Stored data:
/-- A path from `A` back to `A` is a closed path. [cite: Chatterjee2019LargeN, §2.1 (closed paths)] -/
theorem isClosedPath {u : Word d} {A : Literature.Probability.LatticeModels.Site d} (h : IsPathFromTo u A A) :
    IsClosedPath u :=
  ⟨h.1, fun hne => by obtain ⟨h1, h2⟩ := h.2.1 hne; rw [h2, h1]⟩

end IsPathFromTo

/-- The tail of a closed path `e t` is a path from `v(e)` back to `u(e)`. [cite: Chatterjee2019LargeN, §2.1 (closed paths)] -/
theorem IsClosedPath.isPathFromTo_tail {e : DEdge d} {t : Word d} (h : IsClosedPath (e :: t)) :
    IsPathFromTo t (DEdge.tgt e) (DEdge.src e) := by
  have h' : IsPathFromTo (e :: t) (DEdge.src e) (DEdge.src e) :=
    ⟨h.1, fun hne => ⟨rfl, h.2 hne⟩, fun h' => absurd h' (List.cons_ne_nil _ _)⟩
  exact (IsPathFromTo.cons_iff.mp h').2

/-- A closed path `e t` is a path from `u(e)` to `u(e)`. [cite: Chatterjee2019LargeN, §2.1 (closed paths)] -/
theorem IsClosedPath.isPathFromTo_cons {e : DEdge d} {t : Word d} (h : IsClosedPath (e :: t)) :
    IsPathFromTo (e :: t) (DEdge.src e) (DEdge.src e) :=
  IsPathFromTo.cons_iff.mpr ⟨rfl, h.isPathFromTo_tail⟩

/-! ### §2.2: the results of splittings, twistings, mergers and deformations of loops are loops -/

namespace Word

/-- `l` rotated to location `x` reads `e_x · (the rest)`. [cite: Chatterjee2019LargeN, §2.2 (l = e b with a = ∅)] -/
theorem rotate_eq_letter_cons_drop (l : Word d) (x : Fin l.length) :
    l.rotate x = l.letter x :: (l.rotate x).drop 1 := by
  have hn : 0 < (l.rotate (x : ℕ)).length := by
    rw [List.length_rotate]; exact Nat.lt_of_le_of_lt (Nat.zero_le _) x.isLt
  have h := List.cons_getElem_drop_succ (l := l.rotate (x : ℕ)) (n := 0) (h := hn)
  rw [List.drop_zero] at h
  rw [← h]
  congr 1
  rw [letter, List.get_eq_getElem]
  simp only [List.getElem_rotate, zero_add, Nat.mod_eq_of_lt x.isLt]

/-- For a closed path `l = e_x b e_y c` (read from `x ≠ y`): `b` is a path `v(e_x) → u(e_y)` and `c` a path
`v(e_y) → u(e_x)`. [cite: Chatterjee2019LargeN, §2.2 (l = a e b e' c)] -/
theorem arcs_isPathFromTo {l : Word d} (hl : IsClosedPath l) {x y : Fin l.length} (hxy : x ≠ y) :
    IsPathFromTo (arcBetween l x y) (DEdge.tgt (l.letter x)) (DEdge.src (l.letter y)) ∧
      IsPathFromTo (arcAfter l x y) (DEdge.tgt (l.letter y)) (DEdge.src (l.letter x)) := by
  have h := hl.rotate x
  rw [rotate_eq_letter_cons hxy] at h
  exact IsPathFromTo.append_cons_iff.mp h.isPathFromTo_tail

/-- `×¹_{x,y} l` is a loop (positive splitting: the same edge `e` at `x ≠ y`; «`l₁` and `l₂` are non-null loops» is
Lemma 9.3; here only loop-ness). [cite: Chatterjee2019LargeN, §2.2 (positive splitting), Lemma 9.3] -/
theorem isLoop_posSplit₁ {l : Word d} (hl : IsClosedPath l) {x y : Fin l.length} (hxy : x ≠ y)
    (he : l.get y = l.get x) : IsLoop (posSplit₁ l x y) := by
  obtain ⟨-, hc⟩ := arcs_isPathFromTo hl hxy
  have he' : l.letter y = l.letter x := he
  rw [he'] at hc
  refine isLoop_core (IsPathFromTo.isClosedPath (A := DEdge.src (l.letter x)) ?_)
  rw [IsPathFromTo.cons_iff]
  exact ⟨rfl, hc⟩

What you will do: Lines from the one containing "namespace Word" through the final line of the entries above are to be output exactly; omit all others.

Written response:
namespace Word

/-- `l` rotated to location `x` reads `e_x · (the rest)`. [cite: Chatterjee2019LargeN, §2.2 (l = e b with a = ∅)] -/
theorem rotate_eq_letter_cons_drop (l : Word d) (x : Fin l.length) :
    l.rotate x = l.letter x :: (l.rotate x).drop 1 := by
  have hn : 0 < (l.rotate (x : ℕ)).length := by
    rw [List.length_rotate]; exact Nat.lt_of_le_of_lt (Nat.zero_le _) x.isLt
  have h := List.cons_getElem_drop_succ (l := l.rotate (x : ℕ)) (n := 0) (h := hn)
  rw [List.drop_zero] at h
  rw [← h]
  congr 1
  rw [letter, List.get_eq_getElem]
  simp only [List.getElem_rotate, zero_add, Nat.mod_eq_of_lt x.isLt]

/-- For a closed path `l = e_x b e_y c` (read from `x ≠ y`): `b` is a path `v(e_x) → u(e_y)` and `c` a path
`v(e_y) → u(e_x)`. [cite: Chatterjee2019LargeN, §2.2 (l = a e b e' c)] -/
theorem arcs_isPathFromTo {l : Word d} (hl : IsClosedPath l) {x y : Fin l.length} (hxy : x ≠ y) :
    IsPathFromTo (arcBetween l x y) (DEdge.tgt (l.letter x)) (DEdge.src (l.letter y)) ∧
      IsPathFromTo (arcAfter l x y) (DEdge.tgt (l.letter y)) (DEdge.src (l.letter x)) := by
  have h := hl.rotate x
  rw [rotate_eq_letter_cons hxy] at h
  exact IsPathFromTo.append_cons_iff.mp h.isPathFromTo_tail

/-- `×¹_{x,y} l` is a loop (positive splitting: the same edge `e` at `x ≠ y`; «`l₁` and `l₂` are non-null loops» is
Lemma 9.3; here only loop-ness). [cite: Chatterjee2019LargeN, §2.2 (positive splitting), Lemma 9.3] -/
theorem isLoop_posSplit₁ {l : Word d} (hl : IsClosedPath l) {x y : Fin l.length} (hxy : x ≠ y)
    (he : l.get y = l.get x) : IsLoop (posSplit₁ l x y) := by
  obtain ⟨-, hc⟩ := arcs_isPathFromTo hl hxy
  have he' : l.letter y = l.letter x := he
  rw [he'] at hc
  refine isLoop_core (IsPathFromTo.isClosedPath (A := DEdge.src (l.letter x)) ?_)
  rw [IsPathFromTo.cons_iff]
  exact ⟨rfl, hc⟩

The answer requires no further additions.